▶ EXERCISE INSTRUCTIONS
The lines to copy from the listing below are those that contain the string "compatible".

▶ GIVEN INFORMATION
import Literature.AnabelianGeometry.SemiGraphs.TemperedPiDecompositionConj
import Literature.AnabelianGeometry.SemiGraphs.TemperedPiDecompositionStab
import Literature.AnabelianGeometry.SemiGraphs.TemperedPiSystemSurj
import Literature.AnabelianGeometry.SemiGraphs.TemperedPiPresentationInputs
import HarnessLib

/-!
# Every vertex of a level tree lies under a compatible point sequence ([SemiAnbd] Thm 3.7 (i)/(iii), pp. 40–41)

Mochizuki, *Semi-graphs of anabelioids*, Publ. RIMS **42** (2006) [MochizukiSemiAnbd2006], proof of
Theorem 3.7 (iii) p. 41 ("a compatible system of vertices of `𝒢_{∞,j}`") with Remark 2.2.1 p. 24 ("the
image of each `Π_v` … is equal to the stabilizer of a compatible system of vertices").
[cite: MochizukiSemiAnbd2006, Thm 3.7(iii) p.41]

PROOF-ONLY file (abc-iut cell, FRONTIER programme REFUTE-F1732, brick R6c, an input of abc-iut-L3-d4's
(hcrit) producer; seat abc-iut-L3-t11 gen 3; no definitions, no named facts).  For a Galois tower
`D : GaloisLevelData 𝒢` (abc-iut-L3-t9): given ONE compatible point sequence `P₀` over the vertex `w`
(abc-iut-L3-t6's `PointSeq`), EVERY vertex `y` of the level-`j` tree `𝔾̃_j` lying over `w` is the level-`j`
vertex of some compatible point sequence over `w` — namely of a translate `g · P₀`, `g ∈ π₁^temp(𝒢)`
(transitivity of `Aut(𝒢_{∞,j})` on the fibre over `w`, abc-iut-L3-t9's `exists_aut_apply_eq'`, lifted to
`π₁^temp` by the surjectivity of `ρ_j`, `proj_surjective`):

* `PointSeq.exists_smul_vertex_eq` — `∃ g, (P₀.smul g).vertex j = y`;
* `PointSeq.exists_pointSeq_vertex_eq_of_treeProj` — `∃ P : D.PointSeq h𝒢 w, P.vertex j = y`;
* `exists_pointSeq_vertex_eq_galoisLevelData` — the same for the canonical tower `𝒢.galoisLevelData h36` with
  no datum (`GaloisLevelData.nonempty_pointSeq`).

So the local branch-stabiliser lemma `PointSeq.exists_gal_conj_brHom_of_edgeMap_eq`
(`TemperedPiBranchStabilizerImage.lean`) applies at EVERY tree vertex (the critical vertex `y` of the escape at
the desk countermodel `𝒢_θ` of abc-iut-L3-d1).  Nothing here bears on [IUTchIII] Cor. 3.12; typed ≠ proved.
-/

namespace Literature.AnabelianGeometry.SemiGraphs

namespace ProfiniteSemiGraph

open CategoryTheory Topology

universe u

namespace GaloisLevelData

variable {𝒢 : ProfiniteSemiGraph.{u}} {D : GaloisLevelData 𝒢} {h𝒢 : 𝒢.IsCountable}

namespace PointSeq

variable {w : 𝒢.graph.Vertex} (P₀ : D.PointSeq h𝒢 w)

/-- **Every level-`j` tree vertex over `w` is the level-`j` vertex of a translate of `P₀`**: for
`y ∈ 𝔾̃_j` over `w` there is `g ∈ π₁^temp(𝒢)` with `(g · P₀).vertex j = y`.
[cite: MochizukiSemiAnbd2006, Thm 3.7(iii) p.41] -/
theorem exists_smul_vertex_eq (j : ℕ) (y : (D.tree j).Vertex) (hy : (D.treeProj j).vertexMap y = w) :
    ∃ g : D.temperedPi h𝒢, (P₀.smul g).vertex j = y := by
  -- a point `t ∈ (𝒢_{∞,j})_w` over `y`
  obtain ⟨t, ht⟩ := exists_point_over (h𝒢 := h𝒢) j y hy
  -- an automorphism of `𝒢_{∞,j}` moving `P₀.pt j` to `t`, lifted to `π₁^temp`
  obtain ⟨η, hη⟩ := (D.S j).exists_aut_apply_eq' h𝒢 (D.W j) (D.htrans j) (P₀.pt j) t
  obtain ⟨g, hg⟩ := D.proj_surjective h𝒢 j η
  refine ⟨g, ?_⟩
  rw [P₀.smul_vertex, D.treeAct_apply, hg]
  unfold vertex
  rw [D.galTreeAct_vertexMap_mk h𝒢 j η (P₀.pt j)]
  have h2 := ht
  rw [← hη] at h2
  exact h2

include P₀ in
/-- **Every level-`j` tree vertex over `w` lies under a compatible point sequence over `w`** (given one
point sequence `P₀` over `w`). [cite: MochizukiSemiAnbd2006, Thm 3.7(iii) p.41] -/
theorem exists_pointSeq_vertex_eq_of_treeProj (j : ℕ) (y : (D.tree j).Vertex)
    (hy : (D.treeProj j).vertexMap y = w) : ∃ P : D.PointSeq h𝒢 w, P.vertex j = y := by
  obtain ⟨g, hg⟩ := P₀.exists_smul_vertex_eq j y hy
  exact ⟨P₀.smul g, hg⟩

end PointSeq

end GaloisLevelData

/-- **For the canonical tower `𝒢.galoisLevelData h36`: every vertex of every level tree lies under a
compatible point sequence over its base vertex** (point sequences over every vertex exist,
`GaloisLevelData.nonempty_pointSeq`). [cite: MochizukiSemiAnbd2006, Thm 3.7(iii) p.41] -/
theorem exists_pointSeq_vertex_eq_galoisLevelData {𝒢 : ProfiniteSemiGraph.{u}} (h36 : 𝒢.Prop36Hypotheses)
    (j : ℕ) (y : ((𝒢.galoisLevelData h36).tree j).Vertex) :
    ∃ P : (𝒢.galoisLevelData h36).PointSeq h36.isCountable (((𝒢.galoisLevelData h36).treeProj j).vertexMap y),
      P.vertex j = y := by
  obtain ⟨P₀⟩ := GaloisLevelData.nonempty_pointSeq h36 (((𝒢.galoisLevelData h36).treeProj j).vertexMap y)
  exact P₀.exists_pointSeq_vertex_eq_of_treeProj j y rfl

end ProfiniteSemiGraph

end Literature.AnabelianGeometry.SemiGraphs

▶ EXERCISE RESPONSE
# Every vertex of a level tree lies under a compatible point sequence ([SemiAnbd] Thm 3.7 (i)/(iii), pp. 40–41)
Theorem 3.7 (iii) p. 41 ("a compatible system of vertices of `𝒢_{∞,j}`") with Remark 2.2.1 p. 24 ("the
image of each `Π_v` … is equal to the stabilizer of a compatible system of vertices").
`D : GaloisLevelData 𝒢` (abc-iut-L3-t9): given ONE compatible point sequence `P₀` over the vertex `w`
vertex of some compatible point sequence over `w` — namely of a translate `g · P₀`, `g ∈ π₁^temp(𝒢)`
/-- **Every level-`j` tree vertex over `w` lies under a compatible point sequence over `w`** (given one
compatible point sequence over its base vertex** (point sequences over every vertex exist,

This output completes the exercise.